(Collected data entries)
======

import Summits.AtomisticToContinuum.HydrodynamicLimit.Theses.UGibbsSRBRigidity
import Literature.MathematicalPhysics.StatisticalMechanics.HardSphereConditionalEquilibrium

/-!
# Birth skeleton of crux `URigiditySlaved` (U2, stmt-AtomisticToContinuum-13988) — route UGibbsSRBRigidity

Crux (by name): `Summit.AtomisticToContinuum.HydrodynamicLimit.Theses.UGibbsSRBRigidity.URigiditySlaved` —
there is `η₀ > 0` such that for every equilibrium, translation-covariant infinite hard-sphere flow `Φ`
(`d = 3`, diameter `1`) every probability law `μ` that is (a) translation invariant, (b′) `Φ`-a.e. defined,
`Φ`-stationary with Sinai short-window collision clusters, (c) ergodic for the joint space–time action,
(d) of density in `(0, η₀)` and finite kinetic-energy density, (e) u-regular for the contact-slaved plaque
functor `slavedUnstablePlaques 1 Φ`, is a mixture of hard-sphere Gibbs states.

This file is the ELABORATING SKELETON the route dossier foresaw as the glued split
`U2 ⇐ LocalMicrocanonical → CanonicalToGibbs` (route file, TWO-LAYER PLAN), typed over the tree's
conditional-equilibrium vocabulary `Literature.MathematicalPhysics.StatisticalMechanics.IsHardSphereCEState`
/ `HardSphereCEStatesAreGibbsMixtures` (Aizenman–Goldstein–Lebowitz 1978 Def. 2.9 / Thm 5.1 shape,
file `HardSphereConditionalEquilibrium.lean`, written for exactly these children), plus the one
ergodic-theoretic input that hands hypothesis (c) to the statics:

* `stub_localMicrocanonical` (DYNAMICS — infinite-volume Ledrappier–Young / Hopf; the hardest stub):
  below a density threshold `η₁`, every law satisfying (a), (b′), (c), finite kinetic-energy density and
  (e) is a CONDITIONAL-EQUILIBRIUM state w.r.t. `(N, P, E_kin)`: given the exterior of a bounded window,
  the interior law is absolutely continuous w.r.t. the Poisson–Maxwell reference with a density depending
  only on the local particle number, momentum and kinetic energy (unstable holonomy invariance from
  u-regularity, stable holonomy by reversibility / symplectic pairing, local `su`-accessibility inside
  the finite short-window clusters of (b′): SinaiChernov1987, SimanyiSzasz1999, LedrappierYoung1985
  Thm A). Joint ergodicity (c) enters only to make the empirical density a.s. `< η₁` (no dense / jammed
  component, where local accessibility fails); `0 < density` is not needed (the vacuum is C.E.).
* `stub_diluteCEStatesAreGibbs` (STATICS — equivalence of ensembles, AGL 1978 Thm 5.1 with the momentum
  among the conserved quantities; Georgii1979): below a density threshold `η₂`, every translation-
  invariant, stationary, JOINTLY ERGODIC law of finite kinetic-energy density with a.s. infinitely many
  particles (AGL (5.3)) that is a C.E. state is a Gibbs mixture. Joint ergodicity pins the empirical
  density to `density μ < η₂ < 3/(4π)`, which makes the state unsaturated (AGL Def. 5.1); the tree's
  mean-density form `HardSphereCEStatesAreGibbsMixtures 1 η₂` implies this stub but is itself exposed to
  mixtures carrying a small-weight saturated component, so it is NOT used as the stub.
* `stub_jointlyErgodicInfinite` (ERGODIC INPUT, where `0 < density` is consumed): a translation-
  invariant, `Φ`-a.e. defined, `Φ`-stationary probability law that is ergodic for the joint action of
  translations and the flow and has positive density has, almost surely, infinitely many particles
  (`{ω finite}` is translation-invariant and a.e. flow-invariant — particle number is conserved along good
  orbits —, so it is trivial; if it were full, `μ` would be a translation-invariant probability law on
  finite configurations, hence `δ_∅` by the barycentre argument, contradicting `0 < density μ`). This is
  AGL's hypothesis (5.3) `N = ∞` a.s.; without it `½δ_∅ + ½g_z` shows C.E. ⇏ Gibbs mixture.

Composition `URigiditySlaved_of` (sorry-free): `η₀ := min η₁ η₂`; A gives the C.E. property, C the a.s.
infinitude, B the mixture. `sorry` occurs ONLY in the three `Holds.stub_*` theorems.
-/

noncomputable section

namespace Summit.AtomisticToContinuum.HydrodynamicLimit.Cruxes.URigiditySlaved.Birth

open MeasureTheory Set Filter
open scoped ENNReal

/-! ## Registered stubs (full signatures; `sorry` only here) -/

namespace Holds

/-- **Stub A — LOCAL MICROCANONICAL PROPERTY of u-regular stationary states** (dynamics; the
infinite-volume Ledrappier–Young/Hopf step of U2): there is `η₁ > 0` such that for every equilibrium,
translation-covariant infinite hard-sphere flow `Φ` (`d = 3`, diameter `1`), every translation-invariant,
`Φ`-a.e. defined, `Φ`-stationary probability law with Sinai short-window clusters, ergodic for the joint
space–time action, of density `< η₁`, finite kinetic-energy density, u-regular for
`slavedUnstablePlaques 1 Φ`, is a conditional-equilibrium state of the hard-sphere gas w.r.t. number,
momentum and kinetic energy (`IsHardSphereCEState 1 μ`, AGL Def. 2.9). The crux's frame verbatim with
u-regularity kept, `0 < density` dropped and the conclusion weakened from "Gibbs mixture" to "C.E.".
[cite: LedrappierYoung1985, Thm A] [cite: SinaiChernov1987] [cite: AizenmanGoldsteinLebowitz1978, Def. 2.9] -/
theorem stub_localMicrocanonical :
    ∃ η₁ : ℝ≥0∞, 0 < η₁ ∧
      ∀ Φ : Literature.Analysis.FluidPDE.InfiniteHardSphereFlow (Fin 3) 1,
        Φ.IsEquilibriumFlow → Φ.IsTranslationCovariant →
        ∀ μ : Measure (Literature.Analysis.FunctionSpaces.PointConfig
            (EuclideanSpace ℝ (Fin 3) × EuclideanSpace ℝ (Fin 3))),
          IsProbabilityMeasure μ → Literature.Analysis.FluidPDE.IsTranslationInvariant μ →
          Φ.IsAEDefined μ → Φ.IsStationary μ →
          (∃ δ : ℝ, 0 < δ ∧ ∀ᵐ (ω : Literature.Analysis.FunctionSpaces.PointConfig
              (EuclideanSpace ℝ (Fin 3) × EuclideanSpace ℝ (Fin 3))) ∂μ,
            ∀ p ∈ (ω : Set (EuclideanSpace ℝ (Fin 3) × EuclideanSpace ℝ (Fin 3))), ∀ a : ℝ,
              (Literature.Analysis.FluidPDE.collisionCluster 1
                (ω : Set (EuclideanSpace ℝ (Fin 3) × EuclideanSpace ℝ (Fin 3))) (Φ.traj ω) a (a + δ)
                  p).Finite) →
          (∀ A : Set (Literature.Analysis.FunctionSpaces.PointConfig
              (EuclideanSpace ℝ (Fin 3) × EuclideanSpace ℝ (Fin 3))), MeasurableSet A →
            (∀ a : EuclideanSpace ℝ (Fin 3), Literature.Analysis.FunctionSpaces.PointConfig.translate
                ((a, 0) : EuclideanSpace ℝ (Fin 3) × EuclideanSpace ℝ (Fin 3)) ⁻¹' A = A) →
            (∀ t : ℝ, Φ.flow t ⁻¹' A =ᵐ[μ] A) → μ A = 0 ∨ μ Aᶜ = 0) →
          Literature.MathematicalPhysics.KineticTheory.PointProcess.density μ < η₁ →
          Literature.MathematicalPhysics.KineticTheory.kineticEnergyDensity μ < ⊤ →
          (Literature.Dynamics.Billiards.slavedUnstablePlaques 1 Φ).IsURegular μ →
          Literature.MathematicalPhysics.StatisticalMechanics.IsHardSphereCEState 1 μ := by
  sorry

/-- **Stub B — DILUTE JOINTLY ERGODIC C.E. STATES ARE GIBBS MIXTURES** (statics; equivalence of
ensembles for the hard-sphere gas with `X = (N, P, E_kin)`, the route's `CanonicalToGibbs`, in the
frame of the crux): there is `η₂ > 0` such that for every infinite hard-sphere flow `Φ` (`d = 3`,
diameter `1`) every translation-invariant, `Φ`-a.e. defined, `Φ`-stationary probability law that is
ergodic for the joint space–time action, of density `< η₂`, finite kinetic-energy density, with a.s.
infinitely many particles (AGL (5.3)), and which is a conditional-equilibrium state
(`IsHardSphereCEState 1 μ`), is a mixture of hard-sphere Gibbs states. Joint ergodicity makes the
empirical density a.s. equal to `density μ < η₂ < 3/(4π)`, so the state is UNSATURATED in the sense of
AGL Def. 5.1 (room for a further sphere on a positive volume fraction) — the mean-density form
`HardSphereCEStatesAreGibbsMixtures 1 η₂` of the tree (no ergodicity) implies this stub but is exposed
to mixtures with a small-weight saturated component, which (c) excludes here.
[cite: AizenmanGoldsteinLebowitz1978, §5 Def. 5.1, Thm 5.1 (X = {H,N} version) p. 295] [cite: Georgii1979] -/
theorem stub_diluteCEStatesAreGibbs :
    ∃ η₂ : ℝ≥0∞, 0 < η₂ ∧
      ∀ Φ : Literature.Analysis.FluidPDE.InfiniteHardSphereFlow (Fin 3) 1,
        ∀ μ : Measure (Literature.Analysis.FunctionSpaces.PointConfig
            (EuclideanSpace ℝ (Fin 3) × EuclideanSpace ℝ (Fin 3))),
          IsProbabilityMeasure μ → Literature.Analysis.FluidPDE.IsTranslationInvariant μ →
          Φ.IsAEDefined μ → Φ.IsStationary μ →
          (∀ A : Set (Literature.Analysis.FunctionSpaces.PointConfig
              (EuclideanSpace ℝ (Fin 3) × EuclideanSpace ℝ (Fin 3))), MeasurableSet A →
            (∀ a : EuclideanSpace ℝ (Fin 3), Literature.Analysis.FunctionSpaces.PointConfig.translate
                ((a, 0) : EuclideanSpace ℝ (Fin 3) × EuclideanSpace ℝ (Fin 3)) ⁻¹' A = A) →
            (∀ t : ℝ, Φ.flow t ⁻¹' A =ᵐ[μ] A) → μ A = 0 ∨ μ Aᶜ = 0) →
          Literature.MathematicalPhysics.KineticTheory.PointProcess.density μ < η₂ →
          Literature.MathematicalPhysics.KineticTheory.kineticEnergyDensity μ < ⊤ →
          (∀ᵐ (ω : Literature.Analysis.FunctionSpaces.PointConfig
              (EuclideanSpace ℝ (Fin 3) × EuclideanSpace ℝ (Fin 3))) ∂μ,
            ((ω : Literature.Analysis.FunctionSpaces.PointConfig
                (EuclideanSpace ℝ (Fin 3) × EuclideanSpace ℝ (Fin 3))) :
              Set (EuclideanSpace ℝ (Fin 3) × EuclideanSpace ℝ (Fin 3))).Infinite) →
          Literature.MathematicalPhysics.StatisticalMechanics.IsHardSphereCEState 1 μ →
          Literature.MathematicalPhysics.KineticTheory.IsHardSphereGibbsMixture 1 μ := by
  sorry

/-- **Stub C — JOINTLY ERGODIC STATES OF POSITIVE DENSITY ARE INFINITE A.S.** (the ergodic input,
AGL's (5.3)): a translation-invariant, `Φ`-a.e. defined, `Φ`-stationary probability law, ergodic for the
joint action of the space translations and the flow, of positive density, gives full measure to
configurations with infinitely many particles. [cite: AizenmanGoldsteinLebowitz1978, §5 (5.3)] -/
theorem stub_jointlyErgodicInfinite :
    ∀ Φ : Literature.Analysis.FluidPDE.InfiniteHardSphereFlow (Fin 3) 1,
      ∀ μ : Measure (Literature.Analysis.FunctionSpaces.PointConfig
          (EuclideanSpace ℝ (Fin 3) × EuclideanSpace ℝ (Fin 3))),
        IsProbabilityMeasure μ → Literature.Analysis.FluidPDE.IsTranslationInvariant μ →
        Φ.IsAEDefined μ → Φ.IsStationary μ →
        (∀ A : Set (Literature.Analysis.FunctionSpaces.PointConfig
            (EuclideanSpace ℝ (Fin 3) × EuclideanSpace ℝ (Fin 3))), MeasurableSet A →
          (∀ a : EuclideanSpace ℝ (Fin 3), Literature.Analysis.FunctionSpaces.PointConfig.translate
              ((a, 0) : EuclideanSpace ℝ (Fin 3) × EuclideanSpace ℝ (Fin 3)) ⁻¹' A = A) →
          (∀ t : ℝ, Φ.flow t ⁻¹' A =ᵐ[μ] A) → μ A = 0 ∨ μ Aᶜ = 0) →
        0 < Literature.MathematicalPhysics.KineticTheory.PointProcess.density μ →
        ∀ᵐ (ω : Literature.Analysis.FunctionSpaces.PointConfig
            (EuclideanSpace ℝ (Fin 3) × EuclideanSpace ℝ (Fin 3))) ∂μ,
          ((ω : Literature.Analysis.FunctionSpaces.PointConfig
              (EuclideanSpace ℝ (Fin 3) × EuclideanSpace ℝ (Fin 3))) :
            Set (EuclideanSpace ℝ (Fin 3) × EuclideanSpace ℝ (Fin 3))).Infinite := by
  sorry

end Holds

/-! ## Stub statements by name (the hypotheses of `URigiditySlaved_of` are these `Prop`s) -/

/-- Statement of registered stub A (`Holds.stub_localMicrocanonical`), by name. -/
def stub_localMicrocanonical : Prop := type_of% Holds.stub_localMicrocanonical
/-- Statement of registered stub B (`Holds.stub_diluteCEStatesAreGibbs`), by name. -/
def stub_diluteCEStatesAreGibbs : Prop := type_of% Holds.stub_diluteCEStatesAreGibbs
/-- Statement of registered stub C (`Holds.stub_jointlyErgodicInfinite`), by name. -/
def stub_jointlyErgodicInfinite : Prop := type_of% Holds.stub_jointlyErgodicInfinite

/-! ## Composition (sorry-free): the three stubs ⟹ the crux BY NAME -/

/-- **The skeleton theorem.** `η₀ := min η₁ η₂`: below it, stub A makes a law satisfying (a), (b′), (d),
(e) a conditional-equilibrium state, stub C turns (c) + `0 < density` into a.s. infinitely many
particles, and stub B (equivalence of ensembles) delivers the Gibbs mixture. -/
theorem URigiditySlaved_of (hA : stub_localMicrocanonical) (hB : stub_diluteCEStatesAreGibbs)
    (hC : stub_jointlyErgodicInfinite) :
    Summit.AtomisticToContinuum.HydrodynamicLimit.Theses.UGibbsSRBRigidity.URigiditySlaved := by
  obtain ⟨η₁, hη₁, HA⟩ := (hA : type_of% Holds.stub_localMicrocanonical)
  obtain ⟨η₂, hη₂, HB⟩ := (hB : type_of% Holds.stub_diluteCEStatesAreGibbs)
  have HC := (hC : type_of% Holds.stub_jointlyErgodicInfinite)
  refine ⟨min η₁ η₂, lt_min hη₁ hη₂, ?_⟩
  intro Φ hEq hCov μ hP hTI hAE hSt hCl hErg hρ0 hρ hKE hU
  -- stub A: the u-regular stationary law is a conditional-equilibrium state (threshold η₁)
  have hCE : Literature.MathematicalPhysics.StatisticalMechanics.IsHardSphereCEState 1 μ :=
    HA Φ hEq hCov μ hP hTI hAE hSt hCl hErg (lt_of_lt_of_le hρ (min_le_left _ _)) hKE hU
  -- stub C: joint ergodicity and positive density give infinitely many particles a.s.
  have hInf := HC Φ μ hP hTI hAE hSt hErg hρ0
  -- stub B: equivalence of ensembles for jointly ergodic dilute C.E. states (threshold η₂)
  exact HB Φ μ hP hTI hAE hSt hErg (lt_of_lt_of_le hρ (min_le_right _ _)) hKE hInf hCE

/-- Wiring check: the registered stubs feed `URigiditySlaved_of` as stated. -/
example : Summit.AtomisticToContinuum.HydrodynamicLimit.Theses.UGibbsSRBRigidity.URigiditySlaved :=
  URigiditySlaved_of Holds.stub_localMicrocanonical Holds.stub_diluteCEStatesAreGibbs
    Holds.stub_jointlyErgodicInfinite

end Summit.AtomisticToContinuum.HydrodynamicLimit.Cruxes.URigiditySlaved.Birth

end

======

▶ _Problem details_:
Among the entries above, the line containing "ergodicity makes the", the line containing "but is exposed", and all lines between them are to be restated word for word; nothing else belongs in the reply.

▶ _Response area_:
(`IsHardSphereCEState 1 μ`), is a mixture of hard-sphere Gibbs states. Joint ergodicity makes the
empirical density a.s. equal to `density μ < η₂ < 3/(4π)`, so the state is UNSATURATED in the sense of
AGL Def. 5.1 (room for a further sphere on a positive volume fraction) — the mean-density form
`HardSphereCEStatesAreGibbsMixtures 1 η₂` of the tree (no ergodicity) implies this stub but is exposed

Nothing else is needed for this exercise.